→ **Stored data**
=== Begin Enclosure ===

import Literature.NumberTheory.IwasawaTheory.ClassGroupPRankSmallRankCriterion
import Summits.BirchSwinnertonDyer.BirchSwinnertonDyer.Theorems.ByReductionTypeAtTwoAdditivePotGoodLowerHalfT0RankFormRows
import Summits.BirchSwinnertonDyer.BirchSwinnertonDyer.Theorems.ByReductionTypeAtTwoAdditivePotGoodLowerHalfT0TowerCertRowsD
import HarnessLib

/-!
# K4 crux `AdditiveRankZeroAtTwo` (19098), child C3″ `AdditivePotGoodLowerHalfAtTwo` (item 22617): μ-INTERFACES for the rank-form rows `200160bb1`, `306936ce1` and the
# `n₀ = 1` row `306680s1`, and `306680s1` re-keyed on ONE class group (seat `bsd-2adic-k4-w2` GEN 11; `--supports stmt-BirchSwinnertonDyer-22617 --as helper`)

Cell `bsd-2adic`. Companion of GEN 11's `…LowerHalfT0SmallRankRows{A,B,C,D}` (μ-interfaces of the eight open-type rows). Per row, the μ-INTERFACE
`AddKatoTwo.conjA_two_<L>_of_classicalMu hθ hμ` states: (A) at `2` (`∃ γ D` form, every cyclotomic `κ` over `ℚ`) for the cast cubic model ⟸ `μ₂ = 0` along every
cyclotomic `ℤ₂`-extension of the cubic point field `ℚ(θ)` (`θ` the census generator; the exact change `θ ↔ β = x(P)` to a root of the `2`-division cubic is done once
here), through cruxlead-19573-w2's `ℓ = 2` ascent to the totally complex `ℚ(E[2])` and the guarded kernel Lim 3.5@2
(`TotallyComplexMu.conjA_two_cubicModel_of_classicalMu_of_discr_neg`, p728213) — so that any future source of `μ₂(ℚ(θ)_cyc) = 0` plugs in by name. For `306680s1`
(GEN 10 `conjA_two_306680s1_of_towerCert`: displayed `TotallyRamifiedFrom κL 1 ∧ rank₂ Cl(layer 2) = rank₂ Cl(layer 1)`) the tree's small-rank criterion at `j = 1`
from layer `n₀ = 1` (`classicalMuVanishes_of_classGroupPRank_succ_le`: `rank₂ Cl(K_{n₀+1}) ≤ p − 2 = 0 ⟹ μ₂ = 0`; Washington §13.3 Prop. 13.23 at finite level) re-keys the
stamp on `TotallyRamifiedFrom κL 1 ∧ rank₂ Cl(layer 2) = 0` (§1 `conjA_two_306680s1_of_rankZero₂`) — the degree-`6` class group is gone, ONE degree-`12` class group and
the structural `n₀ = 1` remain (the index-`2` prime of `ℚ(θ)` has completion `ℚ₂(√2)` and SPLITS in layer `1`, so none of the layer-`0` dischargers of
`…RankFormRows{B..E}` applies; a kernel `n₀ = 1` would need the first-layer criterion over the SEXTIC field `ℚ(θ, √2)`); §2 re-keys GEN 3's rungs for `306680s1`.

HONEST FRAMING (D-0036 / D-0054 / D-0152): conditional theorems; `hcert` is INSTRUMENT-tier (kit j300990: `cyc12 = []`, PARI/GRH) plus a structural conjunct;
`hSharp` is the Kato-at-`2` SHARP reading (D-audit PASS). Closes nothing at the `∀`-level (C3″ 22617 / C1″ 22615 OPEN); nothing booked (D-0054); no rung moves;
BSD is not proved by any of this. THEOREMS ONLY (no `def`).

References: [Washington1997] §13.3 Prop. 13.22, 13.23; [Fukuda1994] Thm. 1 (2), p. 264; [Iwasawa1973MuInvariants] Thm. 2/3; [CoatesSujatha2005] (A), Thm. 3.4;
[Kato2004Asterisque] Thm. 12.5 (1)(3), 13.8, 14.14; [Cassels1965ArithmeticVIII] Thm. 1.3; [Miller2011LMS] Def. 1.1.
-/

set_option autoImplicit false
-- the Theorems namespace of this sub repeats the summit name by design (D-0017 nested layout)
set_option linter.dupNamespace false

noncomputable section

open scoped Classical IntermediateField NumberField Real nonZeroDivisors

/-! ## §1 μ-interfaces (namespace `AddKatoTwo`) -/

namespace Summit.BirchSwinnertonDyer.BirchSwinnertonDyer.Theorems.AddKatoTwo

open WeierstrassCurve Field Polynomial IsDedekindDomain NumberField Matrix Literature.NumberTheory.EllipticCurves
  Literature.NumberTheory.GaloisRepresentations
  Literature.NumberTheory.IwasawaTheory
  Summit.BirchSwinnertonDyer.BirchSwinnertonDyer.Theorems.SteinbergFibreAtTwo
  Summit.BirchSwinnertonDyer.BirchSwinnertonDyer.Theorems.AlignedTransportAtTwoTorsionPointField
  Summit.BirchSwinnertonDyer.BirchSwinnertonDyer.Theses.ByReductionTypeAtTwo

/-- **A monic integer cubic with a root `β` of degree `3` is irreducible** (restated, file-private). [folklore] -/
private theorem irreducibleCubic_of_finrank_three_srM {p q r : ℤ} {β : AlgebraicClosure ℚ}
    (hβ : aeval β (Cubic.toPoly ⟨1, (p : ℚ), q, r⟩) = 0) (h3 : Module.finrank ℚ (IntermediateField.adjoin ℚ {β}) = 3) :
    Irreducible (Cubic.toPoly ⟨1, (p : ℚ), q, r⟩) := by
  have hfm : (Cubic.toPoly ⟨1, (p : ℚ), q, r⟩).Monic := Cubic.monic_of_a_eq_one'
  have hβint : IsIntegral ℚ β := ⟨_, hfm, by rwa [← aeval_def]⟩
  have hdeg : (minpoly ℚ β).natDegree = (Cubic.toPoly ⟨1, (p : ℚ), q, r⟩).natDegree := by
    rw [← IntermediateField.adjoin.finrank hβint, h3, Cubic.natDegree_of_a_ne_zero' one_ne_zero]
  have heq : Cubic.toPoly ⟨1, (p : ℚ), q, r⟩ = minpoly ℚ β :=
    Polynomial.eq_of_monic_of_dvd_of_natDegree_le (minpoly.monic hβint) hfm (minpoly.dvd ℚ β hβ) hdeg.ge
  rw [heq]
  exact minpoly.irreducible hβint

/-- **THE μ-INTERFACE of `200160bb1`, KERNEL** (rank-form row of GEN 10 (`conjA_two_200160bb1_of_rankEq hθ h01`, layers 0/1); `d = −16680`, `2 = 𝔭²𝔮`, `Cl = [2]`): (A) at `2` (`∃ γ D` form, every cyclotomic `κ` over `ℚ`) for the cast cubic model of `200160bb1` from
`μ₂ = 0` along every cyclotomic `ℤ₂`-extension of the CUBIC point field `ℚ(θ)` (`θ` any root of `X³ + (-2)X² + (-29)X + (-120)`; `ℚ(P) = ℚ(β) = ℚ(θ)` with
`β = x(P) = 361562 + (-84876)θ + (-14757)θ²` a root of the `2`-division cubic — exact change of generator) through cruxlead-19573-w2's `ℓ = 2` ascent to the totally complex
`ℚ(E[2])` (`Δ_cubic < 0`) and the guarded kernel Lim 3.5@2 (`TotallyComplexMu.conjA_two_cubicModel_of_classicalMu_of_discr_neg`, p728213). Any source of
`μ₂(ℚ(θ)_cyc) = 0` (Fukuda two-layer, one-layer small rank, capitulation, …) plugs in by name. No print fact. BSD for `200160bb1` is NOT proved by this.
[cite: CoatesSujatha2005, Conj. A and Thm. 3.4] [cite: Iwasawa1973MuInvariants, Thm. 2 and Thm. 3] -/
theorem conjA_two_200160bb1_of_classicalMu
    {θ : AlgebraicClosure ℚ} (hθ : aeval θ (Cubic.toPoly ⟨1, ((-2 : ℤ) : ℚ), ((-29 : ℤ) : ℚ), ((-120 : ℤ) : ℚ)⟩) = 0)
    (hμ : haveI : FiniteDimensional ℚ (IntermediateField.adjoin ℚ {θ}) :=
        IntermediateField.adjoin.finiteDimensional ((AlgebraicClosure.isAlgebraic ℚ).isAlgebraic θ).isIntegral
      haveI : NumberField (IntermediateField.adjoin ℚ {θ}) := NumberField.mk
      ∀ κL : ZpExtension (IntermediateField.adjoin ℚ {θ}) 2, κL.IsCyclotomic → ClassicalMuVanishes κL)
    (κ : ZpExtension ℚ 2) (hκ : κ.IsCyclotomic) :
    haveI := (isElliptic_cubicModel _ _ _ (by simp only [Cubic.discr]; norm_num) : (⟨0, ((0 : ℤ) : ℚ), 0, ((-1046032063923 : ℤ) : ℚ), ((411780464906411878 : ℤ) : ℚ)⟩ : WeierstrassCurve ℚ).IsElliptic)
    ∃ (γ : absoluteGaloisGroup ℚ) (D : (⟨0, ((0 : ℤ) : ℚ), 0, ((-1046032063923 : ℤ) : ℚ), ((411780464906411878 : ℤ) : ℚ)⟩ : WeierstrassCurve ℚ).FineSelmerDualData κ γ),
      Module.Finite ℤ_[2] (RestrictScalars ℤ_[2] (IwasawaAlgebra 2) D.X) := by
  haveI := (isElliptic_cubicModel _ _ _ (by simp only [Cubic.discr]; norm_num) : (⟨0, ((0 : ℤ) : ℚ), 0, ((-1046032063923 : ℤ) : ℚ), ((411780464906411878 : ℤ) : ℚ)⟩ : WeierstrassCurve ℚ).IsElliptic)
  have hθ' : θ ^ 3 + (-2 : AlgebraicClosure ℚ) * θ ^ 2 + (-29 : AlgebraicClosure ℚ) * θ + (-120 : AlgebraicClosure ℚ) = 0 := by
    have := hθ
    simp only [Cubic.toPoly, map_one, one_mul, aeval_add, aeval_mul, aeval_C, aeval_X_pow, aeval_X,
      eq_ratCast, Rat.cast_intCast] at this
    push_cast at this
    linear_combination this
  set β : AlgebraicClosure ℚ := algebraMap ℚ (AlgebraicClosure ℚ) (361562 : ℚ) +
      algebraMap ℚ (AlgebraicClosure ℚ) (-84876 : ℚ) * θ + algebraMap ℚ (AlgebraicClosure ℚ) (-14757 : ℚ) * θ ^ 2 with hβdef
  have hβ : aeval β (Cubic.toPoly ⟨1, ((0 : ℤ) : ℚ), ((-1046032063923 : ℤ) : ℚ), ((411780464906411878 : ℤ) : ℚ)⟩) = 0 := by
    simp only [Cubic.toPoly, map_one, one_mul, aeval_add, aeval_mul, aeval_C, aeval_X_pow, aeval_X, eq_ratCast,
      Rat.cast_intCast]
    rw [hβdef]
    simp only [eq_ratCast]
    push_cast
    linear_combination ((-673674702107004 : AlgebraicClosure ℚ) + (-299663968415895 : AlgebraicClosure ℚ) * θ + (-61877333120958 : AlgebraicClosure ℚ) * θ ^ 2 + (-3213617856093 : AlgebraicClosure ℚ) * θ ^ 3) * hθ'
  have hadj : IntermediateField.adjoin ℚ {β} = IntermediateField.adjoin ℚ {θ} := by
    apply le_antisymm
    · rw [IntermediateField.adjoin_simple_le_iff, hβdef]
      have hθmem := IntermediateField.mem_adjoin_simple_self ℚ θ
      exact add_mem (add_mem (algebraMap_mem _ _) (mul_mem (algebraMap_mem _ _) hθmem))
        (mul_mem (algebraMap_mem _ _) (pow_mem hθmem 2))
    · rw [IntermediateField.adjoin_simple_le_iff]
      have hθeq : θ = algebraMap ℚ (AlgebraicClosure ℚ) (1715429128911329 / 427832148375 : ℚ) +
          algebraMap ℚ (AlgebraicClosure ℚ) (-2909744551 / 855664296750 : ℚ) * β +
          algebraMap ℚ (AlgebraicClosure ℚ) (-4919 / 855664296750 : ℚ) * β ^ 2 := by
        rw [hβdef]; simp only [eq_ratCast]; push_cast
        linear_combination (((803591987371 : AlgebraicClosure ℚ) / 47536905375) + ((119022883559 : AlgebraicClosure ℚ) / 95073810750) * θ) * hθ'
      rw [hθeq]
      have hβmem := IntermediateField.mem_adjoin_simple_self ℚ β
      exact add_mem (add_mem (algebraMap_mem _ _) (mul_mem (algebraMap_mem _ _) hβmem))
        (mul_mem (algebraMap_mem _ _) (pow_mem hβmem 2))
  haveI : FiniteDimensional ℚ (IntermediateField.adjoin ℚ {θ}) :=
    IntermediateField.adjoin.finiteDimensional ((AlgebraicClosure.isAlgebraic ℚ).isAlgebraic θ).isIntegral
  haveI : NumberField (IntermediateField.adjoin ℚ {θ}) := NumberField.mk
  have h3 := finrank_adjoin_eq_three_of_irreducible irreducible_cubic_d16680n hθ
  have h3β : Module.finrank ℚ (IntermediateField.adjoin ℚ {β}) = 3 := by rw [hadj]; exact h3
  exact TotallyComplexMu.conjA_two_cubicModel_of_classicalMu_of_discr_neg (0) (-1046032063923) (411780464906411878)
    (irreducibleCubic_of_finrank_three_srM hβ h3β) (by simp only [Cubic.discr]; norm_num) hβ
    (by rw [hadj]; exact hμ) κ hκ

=== End Enclosure ===
=== Begin Enclosure ===

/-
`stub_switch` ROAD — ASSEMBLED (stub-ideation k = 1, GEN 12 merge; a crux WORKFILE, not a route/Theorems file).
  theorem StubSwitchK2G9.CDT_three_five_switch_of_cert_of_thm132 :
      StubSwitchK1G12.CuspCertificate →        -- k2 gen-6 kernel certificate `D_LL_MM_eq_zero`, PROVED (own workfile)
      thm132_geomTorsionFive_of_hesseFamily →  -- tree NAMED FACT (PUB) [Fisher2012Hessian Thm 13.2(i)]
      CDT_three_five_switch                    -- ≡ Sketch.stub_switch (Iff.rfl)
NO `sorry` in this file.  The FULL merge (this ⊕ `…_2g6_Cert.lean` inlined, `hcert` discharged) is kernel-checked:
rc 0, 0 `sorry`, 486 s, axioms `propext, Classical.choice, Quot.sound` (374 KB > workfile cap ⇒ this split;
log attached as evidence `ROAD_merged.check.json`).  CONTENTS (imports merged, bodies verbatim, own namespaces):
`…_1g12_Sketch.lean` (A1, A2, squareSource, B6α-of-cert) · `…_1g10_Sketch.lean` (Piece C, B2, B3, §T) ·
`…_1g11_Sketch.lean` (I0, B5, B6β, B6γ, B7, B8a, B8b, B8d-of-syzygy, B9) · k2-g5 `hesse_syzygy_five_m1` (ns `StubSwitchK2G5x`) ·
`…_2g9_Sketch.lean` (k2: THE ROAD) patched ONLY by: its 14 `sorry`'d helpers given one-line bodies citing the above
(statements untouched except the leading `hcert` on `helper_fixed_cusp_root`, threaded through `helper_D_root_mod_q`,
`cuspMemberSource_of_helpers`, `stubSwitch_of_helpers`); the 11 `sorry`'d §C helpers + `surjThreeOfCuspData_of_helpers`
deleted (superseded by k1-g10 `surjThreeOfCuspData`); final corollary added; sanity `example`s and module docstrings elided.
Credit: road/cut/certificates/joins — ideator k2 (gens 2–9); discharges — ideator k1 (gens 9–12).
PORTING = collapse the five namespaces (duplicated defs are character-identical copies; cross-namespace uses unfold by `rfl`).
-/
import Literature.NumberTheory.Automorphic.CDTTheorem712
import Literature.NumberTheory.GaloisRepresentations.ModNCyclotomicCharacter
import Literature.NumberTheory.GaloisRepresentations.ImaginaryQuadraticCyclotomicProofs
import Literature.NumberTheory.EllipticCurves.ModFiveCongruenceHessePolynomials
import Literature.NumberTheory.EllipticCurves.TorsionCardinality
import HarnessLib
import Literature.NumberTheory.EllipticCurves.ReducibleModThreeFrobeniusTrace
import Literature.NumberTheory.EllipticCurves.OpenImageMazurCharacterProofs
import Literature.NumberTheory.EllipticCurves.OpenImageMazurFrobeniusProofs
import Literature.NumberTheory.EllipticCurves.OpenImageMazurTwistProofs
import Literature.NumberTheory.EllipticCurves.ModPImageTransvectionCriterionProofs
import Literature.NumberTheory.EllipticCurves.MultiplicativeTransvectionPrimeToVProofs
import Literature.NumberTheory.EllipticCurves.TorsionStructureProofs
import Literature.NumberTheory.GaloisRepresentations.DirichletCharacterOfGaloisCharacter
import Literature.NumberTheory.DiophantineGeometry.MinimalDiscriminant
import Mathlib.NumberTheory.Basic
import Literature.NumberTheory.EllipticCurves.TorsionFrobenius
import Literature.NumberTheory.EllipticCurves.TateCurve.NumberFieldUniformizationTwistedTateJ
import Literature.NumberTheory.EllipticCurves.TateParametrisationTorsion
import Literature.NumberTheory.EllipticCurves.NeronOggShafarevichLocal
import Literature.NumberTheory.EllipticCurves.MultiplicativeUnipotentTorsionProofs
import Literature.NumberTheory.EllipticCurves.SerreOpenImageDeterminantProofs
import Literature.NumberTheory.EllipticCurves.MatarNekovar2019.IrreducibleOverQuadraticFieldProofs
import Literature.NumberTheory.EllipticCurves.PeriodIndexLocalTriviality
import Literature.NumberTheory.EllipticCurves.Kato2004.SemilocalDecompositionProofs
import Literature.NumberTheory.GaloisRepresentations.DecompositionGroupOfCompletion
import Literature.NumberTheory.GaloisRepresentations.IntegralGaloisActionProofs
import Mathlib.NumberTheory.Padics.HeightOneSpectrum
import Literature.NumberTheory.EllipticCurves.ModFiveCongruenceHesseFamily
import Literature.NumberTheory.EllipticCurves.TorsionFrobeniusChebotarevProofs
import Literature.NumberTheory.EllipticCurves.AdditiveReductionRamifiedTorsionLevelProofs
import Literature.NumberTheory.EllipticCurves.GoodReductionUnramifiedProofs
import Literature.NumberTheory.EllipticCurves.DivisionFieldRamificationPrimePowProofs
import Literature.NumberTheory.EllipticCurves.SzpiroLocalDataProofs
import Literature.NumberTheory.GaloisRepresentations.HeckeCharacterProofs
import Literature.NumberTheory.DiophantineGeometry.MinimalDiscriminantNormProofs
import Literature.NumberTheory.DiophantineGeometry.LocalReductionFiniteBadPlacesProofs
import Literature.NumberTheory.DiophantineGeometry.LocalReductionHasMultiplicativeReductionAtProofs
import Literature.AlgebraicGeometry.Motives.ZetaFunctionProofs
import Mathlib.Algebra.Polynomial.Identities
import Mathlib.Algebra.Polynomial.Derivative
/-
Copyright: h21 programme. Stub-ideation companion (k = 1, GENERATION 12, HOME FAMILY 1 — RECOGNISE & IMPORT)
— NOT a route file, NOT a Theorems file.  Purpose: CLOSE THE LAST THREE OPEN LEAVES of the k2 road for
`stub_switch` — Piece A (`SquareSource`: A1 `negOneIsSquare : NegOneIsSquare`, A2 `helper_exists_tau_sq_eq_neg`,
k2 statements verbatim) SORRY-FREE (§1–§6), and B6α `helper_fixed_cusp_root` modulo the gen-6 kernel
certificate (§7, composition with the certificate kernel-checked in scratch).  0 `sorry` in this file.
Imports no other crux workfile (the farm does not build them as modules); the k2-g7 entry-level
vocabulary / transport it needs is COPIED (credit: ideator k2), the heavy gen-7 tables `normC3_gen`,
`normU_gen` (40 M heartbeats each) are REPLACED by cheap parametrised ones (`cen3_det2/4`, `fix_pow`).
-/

=== End Enclosure ===

→ **What to produce**
When you reach the line with "(0) (-1046032063923) (411780464906411878)" in the records above, start writing out lines exactly, and stop once the line with "(by rw [hadj]; exact hμ) κ hκ" has been written; include nothing else.

→ **The completed task**
  exact TotallyComplexMu.conjA_two_cubicModel_of_classicalMu_of_discr_neg (0) (-1046032063923) (411780464906411878)
    (irreducibleCubic_of_finrank_three_srM hβ h3β) (by simp only [Cubic.discr]; norm_num) hβ
    (by rw [hadj]; exact hμ) κ hκ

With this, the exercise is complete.